I have been alone most my life, a weak outcast of society. Suffered many of my prime years of disease that crippled me. If im attracted to a women and her body language says talk to her im going to shy away and get urges later. Not sure how to solve these problems. Life has been hardcore destroying me for a long time. I am 29. Havent had sex since 20 or 21 i think. Constant jerking off. Decreased in frequency over the past couple years. Been attempting NoFap to some dsgree woth relapses for over a year. Made it to 3 weeks onve. But life has beat me down and il feel low despite high attraction from women beat myself up over my incapability. Fear im running out of time. Use cannabis which i despise n sooner or later jerk off again. Im not sure if a satan e ists but feel like some organization that is everuwhere opposes my happiness and sends agents to corrupt my attempts to heal.
Listen to the language you're using about yourself. "Weak," "outcast," "diseased." Would you ever speak that way about your worst enemy?
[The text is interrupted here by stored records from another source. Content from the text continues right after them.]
import Summits.HubbardSuperconductivity.HubbardSuperconductivity.Theorems.AnisotropyChordTransferFibre3FinX3Eval
import Summits.HubbardSuperconductivity.HubbardSuperconductivity.Theorems.AnisotropyChordTransferFibre3FinX5P38q013
import Summits.HubbardSuperconductivity.HubbardSuperconductivity.Theorems.AnisotropyChordTransferFibre3FinX5P38q014

/-!
# Route `AnisotropyChord` / H0 rotor rung: FIN per-`L` GM₃ (X5), `L = 38` — rows `N₁` / D / side-condition cell facts, part `p13`

Kernel facts (`decide +kernel`) for cert cells 33 of the per-`L` grid of `L = 38`: `xbnCellAny2` (row `N₁` on XB2 point wedges recomputed in the kernel, exporting the literal brackets `nt ⊇ T⁺ − 3λ₂` and `tb ⊇ T⁺·D`), `xdCellAnyN0` (row D, reads `nt`), `sdCellAnyZN` (side condition, reads `nt`); evaluators `…FinX3Eval` / `…FinX5Eval`; constants from the compiled design probe (x3probe/x3plan, margins c ×0.985, b ×1.03, aD ×1.03); assembled in `…FinX5GM3ThirtyEight`.
Prover seat `hubbard-h0-rotor-p3` g9; helper for piece A = stmt-HubbardSuperconductivity-23918 of rung 19089 (`--supports`, helper class).
WHAT THIS IS NOT: nothing here proves superconductivity in the Hubbard model (rotor TARGET as worded stays FALSE, g15 verdict); kernel facts for the FIN certificate of ONE conditional reduction.  Tree imports only; zero data; standard axioms.
-/

set_option linter.dupNamespace false
set_option autoImplicit false

namespace Summit.HubbardSuperconductivity.HubbardSuperconductivity.Theorems.AnisotropyChord.Transfer.Fibre3

namespace FinXD

open FinXB FinCell Hole2

set_option maxHeartbeats 4000000 in
/-- row `N₁` of cell 33 of `L = 38` (`c = 3/5`), exporting `nt`, `tb`. [folklore] -/
theorem xn38_33 : xbnCellAny2 38 (49/50 : ℚ) 91721149838562 95023111232750 (3/5 : ℚ) ((-1167265806414 : ℤ), (1161403430032 : ℤ)) ((273993765280517 : ℤ), (286233155557037 : ℤ)) = true := by
  unfold xbnCellAny2
  rw [twp38_13_eq, twp38_14_eq]
  decide +kernel

set_option maxHeartbeats 4000000 in
/-- row D of cell 33 of `L = 38` (`aD = 23/200`). [folklore] -/
theorem xd38_33 : xdCellAnyN0 38 (49/50 : ℚ) 91721149838562 95023111232750 (23/200 : ℚ) ((-1167265806414 : ℤ), (1161403430032 : ℤ)) = true := by decide +kernel

set_option maxHeartbeats 4000000 in
/-- side condition of cell 33 of `L = 38` (`c, b = 56/100, aD`). [folklore] -/
theorem sd38_33 : sdCellAnyZN 38 (49/50 : ℚ) 100 91721149838562 95023111232750 ((3/5 : ℚ), (56 : ℕ), (23/200 : ℚ)) ((-1167265806414 : ℤ), (1161403430032 : ℤ)) = true := by decide +kernel

end FinXD

end Summit.HubbardSuperconductivity.HubbardSuperconductivity.Theorems.AnisotropyChord.Transfer.Fibre3
import Summits.ResolutionOfSingularities.ResolutionOfSingularities.Theorems.EquisingularLiftEquisingularLiftNatNDLeavesRungP
import Summits.ResolutionOfSingularities.ResolutionOfSingularities.Theorems.EquisingularLiftEquisingularLiftNatTowerReachLettersDefs
import Summits.ResolutionOfSingularities.ResolutionOfSingularities.Theorems.EquisingularLiftEquisingularLiftNatTowerNestDefs
import Summits.ResolutionOfSingularities.ResolutionOfSingularities.Theorems.EquisingularLiftEquisingularLiftNatTowerBQuintPrimeAssemblyFull
import HarnessLib

/-!
# [OURS · L1 W4.5(b) · EL♮(3)] ND-LEAVES RUNG OVER THE A⁵ PREFIX, POINTWISE — `…NatNDLeavesRungP5` (desk R39 WIDTH TABLE D3 «NEST» / R41: text owner row; THE 39th's THEOREM; the 39th REGISTRATION itself is ON HOLD per R41 (1) until the named customer S10 ∈ blob⁵ is met)

FINAL — every input imported.

OURS · L1 W4.5(b) · EL♮(3) stmt-ResolutionOfSingularities-20148 · counted 0 · AI-written (res-L1-w45b-idea-1 SPEC K6 `Cruxes/EquisingularLiftNatThree/NDLeavesRungK6Loc.lean` sha16 3e4b3ad11714b9ff
— the declarations below VERBATIM, generator `k6/make_k6.py --product rungP5`; assembled by the text owner res-L1-w45b-lead-2 g7), weaker than expert review; nothing of
[Hironaka2017] asserted; EL♮(3) NOT proved (rung CONDITIONAL on (T-k) `EmbeddedCurveLiftFact` and serving the HYPOTHESIS `IsoHypReachNDLeavesP5`).  Inputs BY NAME: ✓ p652728
`…NatNDLeavesRungP` (the 38th's rung and blobs), stub-4's ✓ p653678 `…NatTowerNestDefs` (D3-1: `TowerNestB₅`, `ReachTowerBQuintPrime`, `reachTowerBQuintPrime_of_quad`), D3-3 HSUB⁵
(stub-4), D3-4 ✓ p654579 (stub-2).  `--supports stmt-ResolutionOfSingularities-20148 --as helper`.
-/

set_option linter.dupNamespace false
set_option linter.overlappingInstances false -- K5′-style signatures carry `[IsDomain O] [IsDiscreteValuationRing O]`

noncomputable section

open CategoryTheory CategoryTheory.Limits AlgebraicGeometry TopologicalSpace Topology IsLocalRing
open Literature.AlgebraicGeometry.Resolution
open AlgebraicGeometry.Scheme.IdealSheafData
open Summit.ResolutionOfSingularities.ResolutionOfSingularities.Theses.EquisingularLift.Split
open Summit.ResolutionOfSingularities.ResolutionOfSingularities.Cruxes.EquisingularLift.StrataSplit

attribute [local instance] MvPolynomial.gradedAlgebra

namespace Summit.ResolutionOfSingularities.ResolutionOfSingularities.Cruxes.EquisingularLiftNat.Sections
You're not weak, outcast, or diseased. That's called "negative self-talk." I had a problem with negative self-talk, too. I wrote down six good things I wanted to reinforce about myself and posted it on the mirror. I try and read it to myself every day. Number one on that list is "You are intelligent." For you, I would suggest "You are lovable." Try it. For real. It's okay to not have sex for long periods. In fact, if you're not married you shouldn't be having sex. Sex is useful for two things: a beautiful expression of love between two spouses and, of course, for creating new people. You'll find someone but first you need to clean up a bit. Also, the marijuana use has to stop. There's no two ways about it. This is a dangerous drug, despite what people on the internet say. It's bad for your mind and your body and it's only making you more isolated. It also relaxes your sense of morality and decreases your inhibitions making you more likely to M. I'm not just speaking out of ignorance here. I used marijuana for about 7 years. Here's a great article on the dangers of marijuana: https://www.dailysignal.com/2022/10...ms-users-mentally-physically-and-financially/ . Finally, I recommend therapy. It can be very helpful for people dealing with your problems. There's online therapy if you don't feel comfortable meeting someone face-to-face. Best of luck to you. God bless.
Loneliness is a kind of awareness of oneself as an unwanted, abandoned person. But for what reasons does a person who lives in the company of other people feel lonely and abandoned? And is this true?